## Required action
The string "hcov" may appear in lines of the entries below. Report how many lines hold it, with only the number.

## Collected data entries

+---+

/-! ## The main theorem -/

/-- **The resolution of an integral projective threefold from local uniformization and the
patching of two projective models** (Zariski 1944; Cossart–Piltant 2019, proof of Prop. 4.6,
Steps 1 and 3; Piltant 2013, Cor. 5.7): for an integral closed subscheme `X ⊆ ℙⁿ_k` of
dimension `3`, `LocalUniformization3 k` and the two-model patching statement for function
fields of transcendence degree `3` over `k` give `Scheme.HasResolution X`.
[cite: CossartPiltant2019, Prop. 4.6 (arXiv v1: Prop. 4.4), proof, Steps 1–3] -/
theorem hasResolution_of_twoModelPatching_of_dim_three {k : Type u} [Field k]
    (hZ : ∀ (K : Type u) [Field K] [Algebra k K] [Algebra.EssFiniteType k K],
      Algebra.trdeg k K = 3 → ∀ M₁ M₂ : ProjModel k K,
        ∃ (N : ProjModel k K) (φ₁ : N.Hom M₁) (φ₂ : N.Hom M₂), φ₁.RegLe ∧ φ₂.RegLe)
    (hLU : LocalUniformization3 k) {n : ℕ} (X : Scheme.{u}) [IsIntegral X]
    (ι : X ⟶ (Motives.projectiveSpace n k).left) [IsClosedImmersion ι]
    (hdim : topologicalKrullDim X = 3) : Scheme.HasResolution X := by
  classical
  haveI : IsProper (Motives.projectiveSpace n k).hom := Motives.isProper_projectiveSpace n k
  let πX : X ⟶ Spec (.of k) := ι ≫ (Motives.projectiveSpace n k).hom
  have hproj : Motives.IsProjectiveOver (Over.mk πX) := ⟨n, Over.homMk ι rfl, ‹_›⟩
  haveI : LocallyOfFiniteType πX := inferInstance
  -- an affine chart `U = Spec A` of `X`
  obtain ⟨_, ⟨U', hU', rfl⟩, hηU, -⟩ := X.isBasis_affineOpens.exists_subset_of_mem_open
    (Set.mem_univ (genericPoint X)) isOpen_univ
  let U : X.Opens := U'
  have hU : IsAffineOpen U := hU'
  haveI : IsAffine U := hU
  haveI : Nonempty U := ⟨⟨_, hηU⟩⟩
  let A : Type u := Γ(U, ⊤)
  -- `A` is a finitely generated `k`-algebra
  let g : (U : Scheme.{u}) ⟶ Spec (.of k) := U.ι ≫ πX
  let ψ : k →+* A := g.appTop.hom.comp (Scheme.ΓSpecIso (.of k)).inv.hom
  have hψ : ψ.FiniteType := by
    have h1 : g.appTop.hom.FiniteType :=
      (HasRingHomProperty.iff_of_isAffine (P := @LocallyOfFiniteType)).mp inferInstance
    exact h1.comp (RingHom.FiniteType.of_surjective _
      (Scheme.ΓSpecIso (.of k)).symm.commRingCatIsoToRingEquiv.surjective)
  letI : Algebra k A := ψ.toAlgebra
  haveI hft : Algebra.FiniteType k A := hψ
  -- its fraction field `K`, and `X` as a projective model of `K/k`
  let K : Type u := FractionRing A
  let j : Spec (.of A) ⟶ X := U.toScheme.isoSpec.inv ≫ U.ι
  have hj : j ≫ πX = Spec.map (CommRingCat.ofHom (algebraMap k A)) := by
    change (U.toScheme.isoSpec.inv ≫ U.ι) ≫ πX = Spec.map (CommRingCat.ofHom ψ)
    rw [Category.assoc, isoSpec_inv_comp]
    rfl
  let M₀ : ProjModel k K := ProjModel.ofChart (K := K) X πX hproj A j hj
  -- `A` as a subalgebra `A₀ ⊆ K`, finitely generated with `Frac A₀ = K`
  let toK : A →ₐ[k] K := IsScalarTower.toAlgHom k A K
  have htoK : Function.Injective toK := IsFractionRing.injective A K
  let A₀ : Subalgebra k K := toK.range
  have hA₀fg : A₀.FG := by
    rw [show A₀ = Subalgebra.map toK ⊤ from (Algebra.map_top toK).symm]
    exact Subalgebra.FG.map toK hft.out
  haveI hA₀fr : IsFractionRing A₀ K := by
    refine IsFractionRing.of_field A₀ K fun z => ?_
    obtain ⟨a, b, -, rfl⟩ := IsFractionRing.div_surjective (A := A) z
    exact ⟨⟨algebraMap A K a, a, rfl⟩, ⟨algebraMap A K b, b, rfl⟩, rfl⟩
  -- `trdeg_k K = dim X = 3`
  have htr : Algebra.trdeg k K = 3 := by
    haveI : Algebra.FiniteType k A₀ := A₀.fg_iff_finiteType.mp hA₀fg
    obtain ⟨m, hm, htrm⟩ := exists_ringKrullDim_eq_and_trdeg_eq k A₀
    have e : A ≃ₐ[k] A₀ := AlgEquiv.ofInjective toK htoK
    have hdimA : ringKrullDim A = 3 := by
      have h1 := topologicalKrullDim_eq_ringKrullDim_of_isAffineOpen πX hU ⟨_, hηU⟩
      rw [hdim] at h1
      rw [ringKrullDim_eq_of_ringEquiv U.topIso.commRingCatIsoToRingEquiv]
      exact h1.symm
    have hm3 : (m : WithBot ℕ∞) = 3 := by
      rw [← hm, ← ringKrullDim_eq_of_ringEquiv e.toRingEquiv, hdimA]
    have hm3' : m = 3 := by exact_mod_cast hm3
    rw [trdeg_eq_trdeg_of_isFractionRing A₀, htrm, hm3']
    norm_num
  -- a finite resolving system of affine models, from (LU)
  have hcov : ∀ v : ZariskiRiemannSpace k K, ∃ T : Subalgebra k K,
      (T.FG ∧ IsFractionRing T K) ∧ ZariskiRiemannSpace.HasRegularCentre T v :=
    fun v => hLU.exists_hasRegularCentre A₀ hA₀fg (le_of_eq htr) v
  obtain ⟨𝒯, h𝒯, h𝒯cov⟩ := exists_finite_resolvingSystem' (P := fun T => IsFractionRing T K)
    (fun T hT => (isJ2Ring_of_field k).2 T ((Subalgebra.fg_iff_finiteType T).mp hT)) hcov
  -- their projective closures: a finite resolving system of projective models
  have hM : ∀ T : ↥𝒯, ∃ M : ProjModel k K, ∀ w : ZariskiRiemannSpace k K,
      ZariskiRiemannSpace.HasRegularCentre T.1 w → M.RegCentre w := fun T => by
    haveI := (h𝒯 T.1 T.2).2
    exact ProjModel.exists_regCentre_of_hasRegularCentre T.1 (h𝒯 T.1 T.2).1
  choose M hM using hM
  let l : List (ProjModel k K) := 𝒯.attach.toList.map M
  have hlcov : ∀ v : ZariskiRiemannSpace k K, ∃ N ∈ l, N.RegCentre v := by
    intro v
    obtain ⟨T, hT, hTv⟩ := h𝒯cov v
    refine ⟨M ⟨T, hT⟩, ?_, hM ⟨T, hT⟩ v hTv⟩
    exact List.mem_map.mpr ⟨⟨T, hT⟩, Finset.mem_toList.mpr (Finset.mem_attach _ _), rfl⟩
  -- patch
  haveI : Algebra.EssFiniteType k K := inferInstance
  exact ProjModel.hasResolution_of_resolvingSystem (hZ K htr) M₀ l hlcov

+---+

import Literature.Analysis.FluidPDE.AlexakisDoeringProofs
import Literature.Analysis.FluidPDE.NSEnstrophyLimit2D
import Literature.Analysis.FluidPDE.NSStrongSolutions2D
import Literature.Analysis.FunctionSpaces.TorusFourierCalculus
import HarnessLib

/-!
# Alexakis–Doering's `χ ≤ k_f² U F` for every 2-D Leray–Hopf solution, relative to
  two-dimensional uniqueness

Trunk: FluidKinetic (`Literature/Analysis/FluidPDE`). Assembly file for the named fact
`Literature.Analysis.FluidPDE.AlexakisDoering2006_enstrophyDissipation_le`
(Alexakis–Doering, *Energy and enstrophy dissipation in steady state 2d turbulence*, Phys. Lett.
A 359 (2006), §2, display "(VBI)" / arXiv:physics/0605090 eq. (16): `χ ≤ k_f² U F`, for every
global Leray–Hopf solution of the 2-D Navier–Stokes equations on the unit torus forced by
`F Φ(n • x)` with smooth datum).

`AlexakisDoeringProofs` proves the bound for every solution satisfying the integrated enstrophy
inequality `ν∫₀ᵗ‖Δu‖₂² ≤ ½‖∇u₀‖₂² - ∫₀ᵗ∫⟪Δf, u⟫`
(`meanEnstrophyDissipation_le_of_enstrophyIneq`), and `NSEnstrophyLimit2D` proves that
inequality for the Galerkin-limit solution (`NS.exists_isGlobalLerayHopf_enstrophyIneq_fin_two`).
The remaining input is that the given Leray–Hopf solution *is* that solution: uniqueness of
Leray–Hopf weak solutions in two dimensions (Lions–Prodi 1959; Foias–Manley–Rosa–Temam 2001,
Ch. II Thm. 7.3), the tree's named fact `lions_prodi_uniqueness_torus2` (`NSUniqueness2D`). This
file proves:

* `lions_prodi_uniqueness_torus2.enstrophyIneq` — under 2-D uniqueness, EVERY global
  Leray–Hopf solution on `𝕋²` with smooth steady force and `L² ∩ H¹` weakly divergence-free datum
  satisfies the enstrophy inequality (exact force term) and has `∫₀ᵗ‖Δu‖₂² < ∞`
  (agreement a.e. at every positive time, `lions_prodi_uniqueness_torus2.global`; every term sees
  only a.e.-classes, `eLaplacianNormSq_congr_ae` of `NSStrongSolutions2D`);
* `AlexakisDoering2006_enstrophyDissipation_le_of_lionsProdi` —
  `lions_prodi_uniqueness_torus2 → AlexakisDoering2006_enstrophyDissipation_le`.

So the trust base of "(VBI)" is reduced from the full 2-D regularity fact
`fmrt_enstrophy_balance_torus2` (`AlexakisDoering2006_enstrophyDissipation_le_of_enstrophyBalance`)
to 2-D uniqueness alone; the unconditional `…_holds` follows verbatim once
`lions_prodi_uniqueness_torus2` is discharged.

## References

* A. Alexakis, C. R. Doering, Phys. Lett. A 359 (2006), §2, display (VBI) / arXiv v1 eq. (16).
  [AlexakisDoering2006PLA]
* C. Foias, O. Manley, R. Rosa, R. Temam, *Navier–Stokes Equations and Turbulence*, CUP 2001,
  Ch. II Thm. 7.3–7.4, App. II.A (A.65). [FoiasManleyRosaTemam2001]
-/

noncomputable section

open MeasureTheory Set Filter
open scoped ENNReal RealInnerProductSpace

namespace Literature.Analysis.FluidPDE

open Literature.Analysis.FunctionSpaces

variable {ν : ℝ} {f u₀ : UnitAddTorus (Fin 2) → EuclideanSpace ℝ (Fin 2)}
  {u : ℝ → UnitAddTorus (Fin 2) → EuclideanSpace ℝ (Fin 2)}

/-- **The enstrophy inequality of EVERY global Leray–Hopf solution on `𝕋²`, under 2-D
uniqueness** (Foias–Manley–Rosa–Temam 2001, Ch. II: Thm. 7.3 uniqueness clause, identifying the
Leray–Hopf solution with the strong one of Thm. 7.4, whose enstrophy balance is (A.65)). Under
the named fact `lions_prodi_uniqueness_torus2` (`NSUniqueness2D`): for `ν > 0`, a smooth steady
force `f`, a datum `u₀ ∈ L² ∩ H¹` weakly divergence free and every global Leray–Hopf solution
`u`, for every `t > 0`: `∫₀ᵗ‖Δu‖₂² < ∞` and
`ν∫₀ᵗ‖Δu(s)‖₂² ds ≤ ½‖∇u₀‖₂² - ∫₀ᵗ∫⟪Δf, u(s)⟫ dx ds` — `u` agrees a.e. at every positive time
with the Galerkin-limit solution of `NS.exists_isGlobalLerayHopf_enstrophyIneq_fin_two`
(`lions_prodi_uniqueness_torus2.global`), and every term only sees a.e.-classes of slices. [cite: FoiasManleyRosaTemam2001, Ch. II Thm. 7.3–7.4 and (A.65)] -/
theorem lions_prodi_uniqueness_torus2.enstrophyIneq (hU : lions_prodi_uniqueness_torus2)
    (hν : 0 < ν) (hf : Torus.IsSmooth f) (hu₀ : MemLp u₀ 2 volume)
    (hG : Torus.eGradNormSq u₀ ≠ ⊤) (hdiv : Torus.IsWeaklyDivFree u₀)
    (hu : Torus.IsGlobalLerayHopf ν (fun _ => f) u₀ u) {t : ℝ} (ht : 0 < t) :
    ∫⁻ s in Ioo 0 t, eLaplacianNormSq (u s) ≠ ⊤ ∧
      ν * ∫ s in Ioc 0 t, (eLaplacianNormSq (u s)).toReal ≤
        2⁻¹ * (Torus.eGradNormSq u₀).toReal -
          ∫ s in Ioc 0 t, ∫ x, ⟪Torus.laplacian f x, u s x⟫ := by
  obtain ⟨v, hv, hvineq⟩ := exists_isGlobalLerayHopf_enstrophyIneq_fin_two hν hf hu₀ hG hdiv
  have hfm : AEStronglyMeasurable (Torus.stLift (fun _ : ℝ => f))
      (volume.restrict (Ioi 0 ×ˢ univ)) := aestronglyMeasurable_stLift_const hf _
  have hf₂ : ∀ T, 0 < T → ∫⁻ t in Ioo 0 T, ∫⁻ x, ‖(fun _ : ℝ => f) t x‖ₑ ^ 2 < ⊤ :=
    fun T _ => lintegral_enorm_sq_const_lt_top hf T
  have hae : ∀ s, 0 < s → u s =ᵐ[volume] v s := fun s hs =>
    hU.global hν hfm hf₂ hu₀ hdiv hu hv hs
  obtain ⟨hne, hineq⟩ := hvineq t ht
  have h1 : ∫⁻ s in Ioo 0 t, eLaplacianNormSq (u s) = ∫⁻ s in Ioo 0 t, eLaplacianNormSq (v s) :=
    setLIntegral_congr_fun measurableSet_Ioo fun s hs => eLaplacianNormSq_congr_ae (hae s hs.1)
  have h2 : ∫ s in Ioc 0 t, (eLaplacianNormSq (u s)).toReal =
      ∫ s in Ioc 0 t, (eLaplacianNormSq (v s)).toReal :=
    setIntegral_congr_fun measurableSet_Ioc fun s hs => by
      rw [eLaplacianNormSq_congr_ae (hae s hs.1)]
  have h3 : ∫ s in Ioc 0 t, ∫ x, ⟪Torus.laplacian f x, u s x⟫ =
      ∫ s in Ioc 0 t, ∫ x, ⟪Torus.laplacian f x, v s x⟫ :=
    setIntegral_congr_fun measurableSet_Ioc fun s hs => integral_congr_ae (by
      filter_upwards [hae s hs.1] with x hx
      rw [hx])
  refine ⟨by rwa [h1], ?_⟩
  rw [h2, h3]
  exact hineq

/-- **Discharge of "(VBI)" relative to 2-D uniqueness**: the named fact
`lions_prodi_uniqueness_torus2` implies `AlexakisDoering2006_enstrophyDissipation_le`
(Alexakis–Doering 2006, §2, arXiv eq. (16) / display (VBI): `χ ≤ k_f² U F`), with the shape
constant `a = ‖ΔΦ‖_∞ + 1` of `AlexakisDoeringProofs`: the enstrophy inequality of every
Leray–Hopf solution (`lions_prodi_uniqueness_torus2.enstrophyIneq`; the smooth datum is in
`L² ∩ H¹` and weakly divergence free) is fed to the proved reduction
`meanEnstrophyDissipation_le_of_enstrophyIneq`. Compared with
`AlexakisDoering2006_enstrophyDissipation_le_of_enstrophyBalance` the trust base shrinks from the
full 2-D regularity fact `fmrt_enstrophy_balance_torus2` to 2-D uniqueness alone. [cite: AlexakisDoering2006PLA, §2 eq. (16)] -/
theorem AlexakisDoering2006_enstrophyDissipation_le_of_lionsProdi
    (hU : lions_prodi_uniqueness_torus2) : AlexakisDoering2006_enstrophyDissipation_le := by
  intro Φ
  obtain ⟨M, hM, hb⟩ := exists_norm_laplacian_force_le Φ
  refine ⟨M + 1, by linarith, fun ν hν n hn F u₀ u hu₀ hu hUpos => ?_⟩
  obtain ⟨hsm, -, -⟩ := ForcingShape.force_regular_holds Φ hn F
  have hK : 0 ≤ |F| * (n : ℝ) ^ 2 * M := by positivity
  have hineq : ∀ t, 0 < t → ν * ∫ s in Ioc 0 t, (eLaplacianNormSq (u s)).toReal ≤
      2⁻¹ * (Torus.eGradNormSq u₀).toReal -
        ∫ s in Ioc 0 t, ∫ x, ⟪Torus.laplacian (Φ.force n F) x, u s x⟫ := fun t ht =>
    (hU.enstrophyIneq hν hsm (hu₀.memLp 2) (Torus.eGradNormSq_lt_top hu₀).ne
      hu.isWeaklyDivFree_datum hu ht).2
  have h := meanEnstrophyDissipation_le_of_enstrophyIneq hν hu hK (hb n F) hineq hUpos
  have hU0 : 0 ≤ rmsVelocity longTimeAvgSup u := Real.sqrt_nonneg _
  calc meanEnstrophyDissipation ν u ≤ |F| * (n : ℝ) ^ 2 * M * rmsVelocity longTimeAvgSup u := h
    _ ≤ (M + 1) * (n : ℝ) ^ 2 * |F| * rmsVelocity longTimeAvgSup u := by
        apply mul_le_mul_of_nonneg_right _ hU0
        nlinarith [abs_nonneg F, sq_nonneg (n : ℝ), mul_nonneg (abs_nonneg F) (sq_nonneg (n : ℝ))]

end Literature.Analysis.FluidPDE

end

+---+

## Answer box
2